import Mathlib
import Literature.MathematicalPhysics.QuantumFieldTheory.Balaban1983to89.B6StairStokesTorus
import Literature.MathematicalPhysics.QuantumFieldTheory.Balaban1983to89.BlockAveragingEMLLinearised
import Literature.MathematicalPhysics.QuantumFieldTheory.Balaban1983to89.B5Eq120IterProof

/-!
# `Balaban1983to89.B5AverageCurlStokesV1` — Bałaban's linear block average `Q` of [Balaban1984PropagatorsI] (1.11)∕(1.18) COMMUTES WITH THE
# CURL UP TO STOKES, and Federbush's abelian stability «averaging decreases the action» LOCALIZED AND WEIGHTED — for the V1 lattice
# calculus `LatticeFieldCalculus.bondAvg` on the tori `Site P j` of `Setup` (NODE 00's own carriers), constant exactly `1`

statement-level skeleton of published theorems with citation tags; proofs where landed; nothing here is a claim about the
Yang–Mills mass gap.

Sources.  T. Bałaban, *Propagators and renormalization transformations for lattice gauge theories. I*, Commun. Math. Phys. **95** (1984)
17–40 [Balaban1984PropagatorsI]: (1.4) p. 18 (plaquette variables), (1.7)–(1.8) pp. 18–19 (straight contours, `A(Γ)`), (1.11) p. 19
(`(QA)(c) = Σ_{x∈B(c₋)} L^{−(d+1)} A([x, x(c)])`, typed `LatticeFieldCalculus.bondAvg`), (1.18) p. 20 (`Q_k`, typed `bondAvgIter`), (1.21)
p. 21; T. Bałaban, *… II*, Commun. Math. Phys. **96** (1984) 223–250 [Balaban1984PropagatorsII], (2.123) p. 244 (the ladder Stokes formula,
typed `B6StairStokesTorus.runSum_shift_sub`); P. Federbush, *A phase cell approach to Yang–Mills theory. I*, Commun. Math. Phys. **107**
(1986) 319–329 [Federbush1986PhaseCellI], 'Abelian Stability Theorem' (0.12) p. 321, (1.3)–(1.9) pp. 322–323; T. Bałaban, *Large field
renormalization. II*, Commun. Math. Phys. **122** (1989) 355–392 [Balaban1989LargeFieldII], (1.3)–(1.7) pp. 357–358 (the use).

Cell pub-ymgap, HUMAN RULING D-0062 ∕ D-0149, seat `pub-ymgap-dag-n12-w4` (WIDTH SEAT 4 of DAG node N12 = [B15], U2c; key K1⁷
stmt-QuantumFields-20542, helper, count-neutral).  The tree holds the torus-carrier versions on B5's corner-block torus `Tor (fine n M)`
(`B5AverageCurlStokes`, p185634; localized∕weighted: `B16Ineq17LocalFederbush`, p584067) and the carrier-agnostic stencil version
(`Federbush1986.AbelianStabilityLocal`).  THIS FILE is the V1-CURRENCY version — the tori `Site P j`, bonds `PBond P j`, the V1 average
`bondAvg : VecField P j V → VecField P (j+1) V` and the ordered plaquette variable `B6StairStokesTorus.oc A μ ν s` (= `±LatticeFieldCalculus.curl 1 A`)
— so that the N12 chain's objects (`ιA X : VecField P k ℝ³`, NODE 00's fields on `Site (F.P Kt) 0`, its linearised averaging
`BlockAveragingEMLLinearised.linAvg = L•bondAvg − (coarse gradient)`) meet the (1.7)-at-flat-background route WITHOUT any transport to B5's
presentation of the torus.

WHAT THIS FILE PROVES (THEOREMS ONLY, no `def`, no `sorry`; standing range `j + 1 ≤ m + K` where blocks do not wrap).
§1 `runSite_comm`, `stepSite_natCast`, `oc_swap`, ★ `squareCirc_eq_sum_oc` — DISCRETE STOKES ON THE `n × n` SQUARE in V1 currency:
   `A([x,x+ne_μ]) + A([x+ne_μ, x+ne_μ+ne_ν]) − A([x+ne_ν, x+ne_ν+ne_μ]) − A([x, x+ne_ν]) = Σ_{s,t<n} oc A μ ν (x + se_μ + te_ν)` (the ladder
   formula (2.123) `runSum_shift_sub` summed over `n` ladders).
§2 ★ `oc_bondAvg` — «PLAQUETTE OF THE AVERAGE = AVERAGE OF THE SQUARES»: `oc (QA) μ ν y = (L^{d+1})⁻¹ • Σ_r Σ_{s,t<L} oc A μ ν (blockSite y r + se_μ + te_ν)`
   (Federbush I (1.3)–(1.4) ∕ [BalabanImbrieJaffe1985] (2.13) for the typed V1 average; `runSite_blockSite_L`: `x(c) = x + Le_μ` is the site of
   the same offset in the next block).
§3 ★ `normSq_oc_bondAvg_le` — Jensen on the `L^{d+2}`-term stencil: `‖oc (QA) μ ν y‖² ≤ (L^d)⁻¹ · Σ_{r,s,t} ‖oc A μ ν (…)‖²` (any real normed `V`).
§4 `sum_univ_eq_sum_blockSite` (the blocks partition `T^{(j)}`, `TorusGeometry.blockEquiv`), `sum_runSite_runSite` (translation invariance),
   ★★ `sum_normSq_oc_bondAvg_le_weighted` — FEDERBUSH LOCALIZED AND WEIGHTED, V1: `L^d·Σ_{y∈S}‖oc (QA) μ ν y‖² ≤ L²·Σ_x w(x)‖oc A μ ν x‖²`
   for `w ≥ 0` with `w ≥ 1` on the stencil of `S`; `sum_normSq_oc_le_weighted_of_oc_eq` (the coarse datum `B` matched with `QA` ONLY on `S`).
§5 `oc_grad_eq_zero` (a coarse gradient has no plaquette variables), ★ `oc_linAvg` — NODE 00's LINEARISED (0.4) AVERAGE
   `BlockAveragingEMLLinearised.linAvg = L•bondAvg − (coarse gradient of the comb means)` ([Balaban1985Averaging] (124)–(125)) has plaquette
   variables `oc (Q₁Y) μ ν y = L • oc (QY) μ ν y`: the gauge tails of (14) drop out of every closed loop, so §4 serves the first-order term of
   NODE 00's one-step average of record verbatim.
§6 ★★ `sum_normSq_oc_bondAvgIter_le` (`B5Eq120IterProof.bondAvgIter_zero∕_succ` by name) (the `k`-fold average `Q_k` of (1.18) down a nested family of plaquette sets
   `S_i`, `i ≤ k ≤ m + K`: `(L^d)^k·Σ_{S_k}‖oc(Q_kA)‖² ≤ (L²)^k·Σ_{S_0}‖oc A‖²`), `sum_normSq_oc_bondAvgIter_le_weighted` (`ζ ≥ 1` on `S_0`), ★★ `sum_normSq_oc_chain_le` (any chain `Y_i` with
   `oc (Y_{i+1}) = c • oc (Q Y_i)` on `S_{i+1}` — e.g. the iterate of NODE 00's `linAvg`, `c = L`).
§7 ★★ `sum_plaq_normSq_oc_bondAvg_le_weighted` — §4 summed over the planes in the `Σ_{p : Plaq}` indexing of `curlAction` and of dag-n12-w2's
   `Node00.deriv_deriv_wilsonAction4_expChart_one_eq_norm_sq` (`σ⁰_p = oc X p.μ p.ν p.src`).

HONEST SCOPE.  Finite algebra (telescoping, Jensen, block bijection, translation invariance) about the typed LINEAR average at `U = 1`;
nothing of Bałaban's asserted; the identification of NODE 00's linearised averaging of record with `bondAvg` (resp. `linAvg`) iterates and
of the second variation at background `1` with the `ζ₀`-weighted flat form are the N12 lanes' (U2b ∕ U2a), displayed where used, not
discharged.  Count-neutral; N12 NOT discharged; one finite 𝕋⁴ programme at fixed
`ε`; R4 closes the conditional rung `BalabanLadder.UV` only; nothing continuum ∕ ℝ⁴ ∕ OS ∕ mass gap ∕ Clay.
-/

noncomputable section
· · ·
ABOUT THIS TASK
When you come to the line containing "COMMUTES WITH THE", give it and stop; before that, repeat each line of the material exactly from the first one.

ANSWER BELOW
import Mathlib
import Literature.MathematicalPhysics.QuantumFieldTheory.Balaban1983to89.B6StairStokesTorus
import Literature.MathematicalPhysics.QuantumFieldTheory.Balaban1983to89.BlockAveragingEMLLinearised
import Literature.MathematicalPhysics.QuantumFieldTheory.Balaban1983to89.B5Eq120IterProof

/-!
# `Balaban1983to89.B5AverageCurlStokesV1` — Bałaban's linear block average `Q` of [Balaban1984PropagatorsI] (1.11)∕(1.18) COMMUTES WITH THE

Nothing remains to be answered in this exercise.